No matter, the day was upon us. I was as trained as I could have been, and ready to face the wilds of the local river valley.

At noon they called us all over, we peeled off our face masks, and they sent us along our way and into the woods.

And it began.

The twenty-one kilometer course was actually made up of running two of the four mapped loops.

Our first leg was a twelve kilometer lap called “summit” and climbing up a short rise from the start line we vanished into the woods for about four kilometers of rolling, undulating, root-twisted, mud soaked forest trail. Here one of my crew tripped and twisted her ankle, and we thought she was out for the day (though she surprised us and toughed it to the finish adding less than an hour onto her expected time via limp.)

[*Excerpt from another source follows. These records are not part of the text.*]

import Summits.ValiantsHypothesis.ValiantsHypothesis.Theorems.BarrierLeverNaturalProofsSeparateVNPBorderFamily
import Literature.Computability.AlgebraicComplexity.ApproxComplexityProjections
import Literature.Computability.AlgebraicComplexity.ValiantHCCompleteness
import Literature.Computability.AlgebraicComplexity.ValiantConjectureProofs

/-!
# Route BarrierLever — item `NaturalProofsSeparateVNP` (stmt-ValiantsHypothesis-18972): the item's
# constructivity-free shadow IS the border Valiant hypothesis `VNP ⊄ \overline{VP}`, class-level
# (cell valiant-natproofs, seat val-np-p4 gen 6; bears on ladder rung V4 and the border / GCT column)

`S := Theses.BarrierLever.NaturalProofsSeparateVNP`. The sibling `…NaturalProofsSeparateVNPBorderFamily`
identified, for each fixed definability exponent `b₁`, the item's UNIFORM statement with its
constructivity clause dropped (`𝒟 = Set.univ`) with "some family pointwise in `SmallDefinable ℂ n b₁`
is outside `\overline{VP}`". With the border-continuity file
`Literature/…/ApproxComplexityProjections` (Bürgisser 2004 §4: `\overline{VP}` is closed under
p-projections; `\underline{L}` is invariant under injective renaming) this file closes the dictionary
at the CLASS level, in the tree's BLMW vocabulary (`IsVNPFamily`, `IsVPBarFamily`, the shape of
`BLMW2011_prop_9_3_2`):

* `not_isVPBarFamily_of_isVNPComplete` — **`S` puts EVERY `VNP`-complete p-family outside
  `\overline{VP}`** (general, non-homogeneous case; `p443071` had forms only).
* `vnp_subset_vpbar_iff_of_isVNPComplete`, `vnp_subset_vpbar_iff_perPoly`,
  `vnp_subset_vpbar_iff_hcPoly` — `VNP ⊆ \overline{VP}` iff one `VNP`-complete family is in
  `\overline{VP}`, iff `(per_n) ∈ \overline{VP}`, iff `(HC_n) ∈ \overline{VP}` (the `\overline{VP}`-analogue
  of BLMW 2011 Prop. 9.3.2, which is about `\overline{VP_ws}`; unconditional equivalences).
* `univ_separate_one_of_isVNPFamily_not_isVPBarFamily` — FRAMING: any `VNP` family outside
  `\overline{VP}` (in `v(n)` variables) yields the `b₁ = 1` uniform `Set.univ`-separation of the item's
  shape (rename into `A(n+1)^B` variables — `\underline{L}` is unchanged,
  `approxComplexity_rename_eq_of_injective` — and read off an equation,
  `Nonconstructive.exists_univ_of_lt_approxComplexity`).
* **`univ_separate_one_iff_vnp_not_subset_vpbar`** — the item minus constructivity, at `b₁ = 1`,
  is EQUIVALENT to `VNP ⊄ \overline{VP}`; `exists_univ_separate_iff_one` — and its `∃ b₁` collapses to
  `b₁ = 1` (as the item's own does, `naturalProofsSeparateVNP_iff_separate_one`);
  `univ_separate_one_iff_not_isVPBarFamily_perPoly` / `_hcPoly` — equivalently `(per_n) ∉ \overline{VP}`
  / `(HC_n) ∉ \overline{VP}`.

So item 18972 reads: **[`VNP ⊄ \overline{VP}`, i.e. `\underline{L}(per_n)` superpolynomial] + [the separating
equations can be taken of size and degree `N^{O(1)}` (level-one constructivity)]** — the first
bracket is the border Valiant hypothesis (open; implied by the Mulmuley–Sohoni conjecture
`BorderDcPerSuperpolynomial` only for `\overline{VP_ws}`), the second is exactly what the crux (item
14610, FSV Question 6) forbids.

WHAT THIS IS NOT: not a proof or refutation of item 18972 (parked on crux 14610); equivalences
between open statements, and implications from the open item; nothing here is progress on
`VP ≠ VNP`, `VNP ⊄ \overline{VP}`, FSV Question 6 or the hardness of `per`/`HC`.

References: [Burgisser2004Factors] §4; [BurgisserEtAl2011] Def. 9.3.1, §9.3, Prop. 9.3.2;
[Burgisser2000] Def. 2.1–2.6, Rem. 2.2; [Valiant1979]; [ForbesShpilkaVolk2018] Def. 1, §1.1;
[KumarRamyaSaptharishiTengse2022] Def. 3–4.
-/

-- layout Summits/ValiantsHypothesis/ValiantsHypothesis forces the duplicated namespace component
set_option linter.dupNamespace false

noncomputable section

namespace Summit.ValiantsHypothesis.ValiantsHypothesis.Theorems.BarrierLever.NaturalProofsSeparateVNP

open Literature.Barriers.ValiantsHypothesis Literature.Computability.AlgebraicComplexity MvPolynomial
open Summit.ValiantsHypothesis.ValiantsHypothesis.Theses

namespace BorderVH

/-! ### 1. The item puts every `VNP`-complete family outside `\overline{VP}` -/

/-- **Item 18972 ⇒ every `VNP`-complete p-family is outside `\overline{VP}`.** The item's `VNP` family
outside `\overline{VP}` (`Border.exists_isVNPFamily_not_isVPBarFamily`) is a p-projection of `Q`, and
`\overline{VP}` is closed under p-projections from p-families (Bürgisser 2004 §4, the tree's
`IsVPBarFamily.of_isPProjection_of_isPFamily`). General form of `Border.not_isVPBarFamily_perPoly`
/ `not_isVPBarFamily_hcPoly` (no homogeneity needed). [cite: Burgisser2004Factors, §4]
[cite: BurgisserEtAl2011, §9.3] -/
theorem not_isVPBarFamily_of_isVNPComplete {σ : ℕ → Type*} [∀ n, Fintype (σ n)]
    [∀ n, DecidableEq (σ n)] {Q : ∀ n, MvPolynomial (σ n) ℂ} (hQ : IsVNPComplete Q)
    (hS : BarrierLever.NaturalProofsSeparateVNP) : ¬ IsVPBarFamily Q := by
  intro hbar
  obtain ⟨h, hVNP, hnot⟩ := Border.exists_isVNPFamily_not_isVPBarFamily hS
  exact hnot (IsVPBarFamily.of_isPProjection_of_isPFamily (hQ.2 (fun n => n) h hVNP) hQ.1.1 hbar)

/-! ### 2. `VNP ⊆ \overline{VP}` is decided at any complete family (unconditional) -/

/-- **`VNP ⊆ \overline{VP}` iff ONE `VNP`-complete family (in variables `Fin (v n)`) is in `\overline{VP}`.**
[cite: Burgisser2004Factors, §4] [cite: Burgisser2000, Def. 2.8–2.9] -/
theorem vnp_subset_vpbar_iff_of_isVNPComplete {v : ℕ → ℕ}
    {Q : ∀ n, MvPolynomial (Fin (v n)) ℂ} (hQ : IsVNPComplete Q) :
    (∀ (w : ℕ → ℕ) (f : ∀ n, MvPolynomial (Fin (w n)) ℂ), IsVNPFamily f → IsVPBarFamily f) ↔
      IsVPBarFamily Q :=
  ⟨fun h => h v Q hQ.1, fun hbar w f hf =>
    IsVPBarFamily.of_isPProjection_of_isPFamily (hQ.2 w f hf) hQ.1.1 hbar⟩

The summit loop climbed up into a mix of agricultural and swamp land. If we weren’t mucking through soft, wet peat, we were stumbing over crop stubble or plugging our noses past a chicken barn. This finished with another hard couple of klicks back through the forest and to the transition/finish area.

Our second leg had earned the name “island” because of the three kilometer lap around a river island plumb in the middle of the leg.

A four kilometer winding run along the river shoreline brought us to a thick, muddy rope that was dangling along the side of a short cliff into the water. Climbing down everyone was met with an ice cold, mid-thigh wade through about twenty-five meters of the North Saskatchewan river where, with numb feet, we climbed another rope back out on the other side.

The fall foliage photo above was taken about mid-lap around the island where I was already starting to feel the fatigue and had long since gotten used to jogging along with drenched socks inside my “waterproof” shoes.

Escaping the island was simply the reverse of crossing over to it, and with a mere two kilometers left in the race one might have thought the event was in the bag. But no. With soacking wet feet we had to ascend out of the river valley up a virtual cliff, hand-over-handing it up another rope before disappearing into the forest for more rolling hills, more mud, a sketchy creek crossing, and a final glorious decent towards the finish line.

A couple years ago I ran a half marathon through the streets of Dublin, fighting the cobblestones and the rolling hills of Pheonix Park. My time was about two hours.

Yesterday I stumbled across the finish line after three and half hours, almost twice that time, and I honestly feel like I didn’t leave anything behind in the tank that would have sped that up much.

After nearly two years without real racing, not to mention eighteen months of work from home sloth and stress, I don’t think I’d say I’m in the prime shape of my life, but that I was able to fight through that course yesterday was a pretty good feeling overall.

…but no, I haven’t signed up for next year.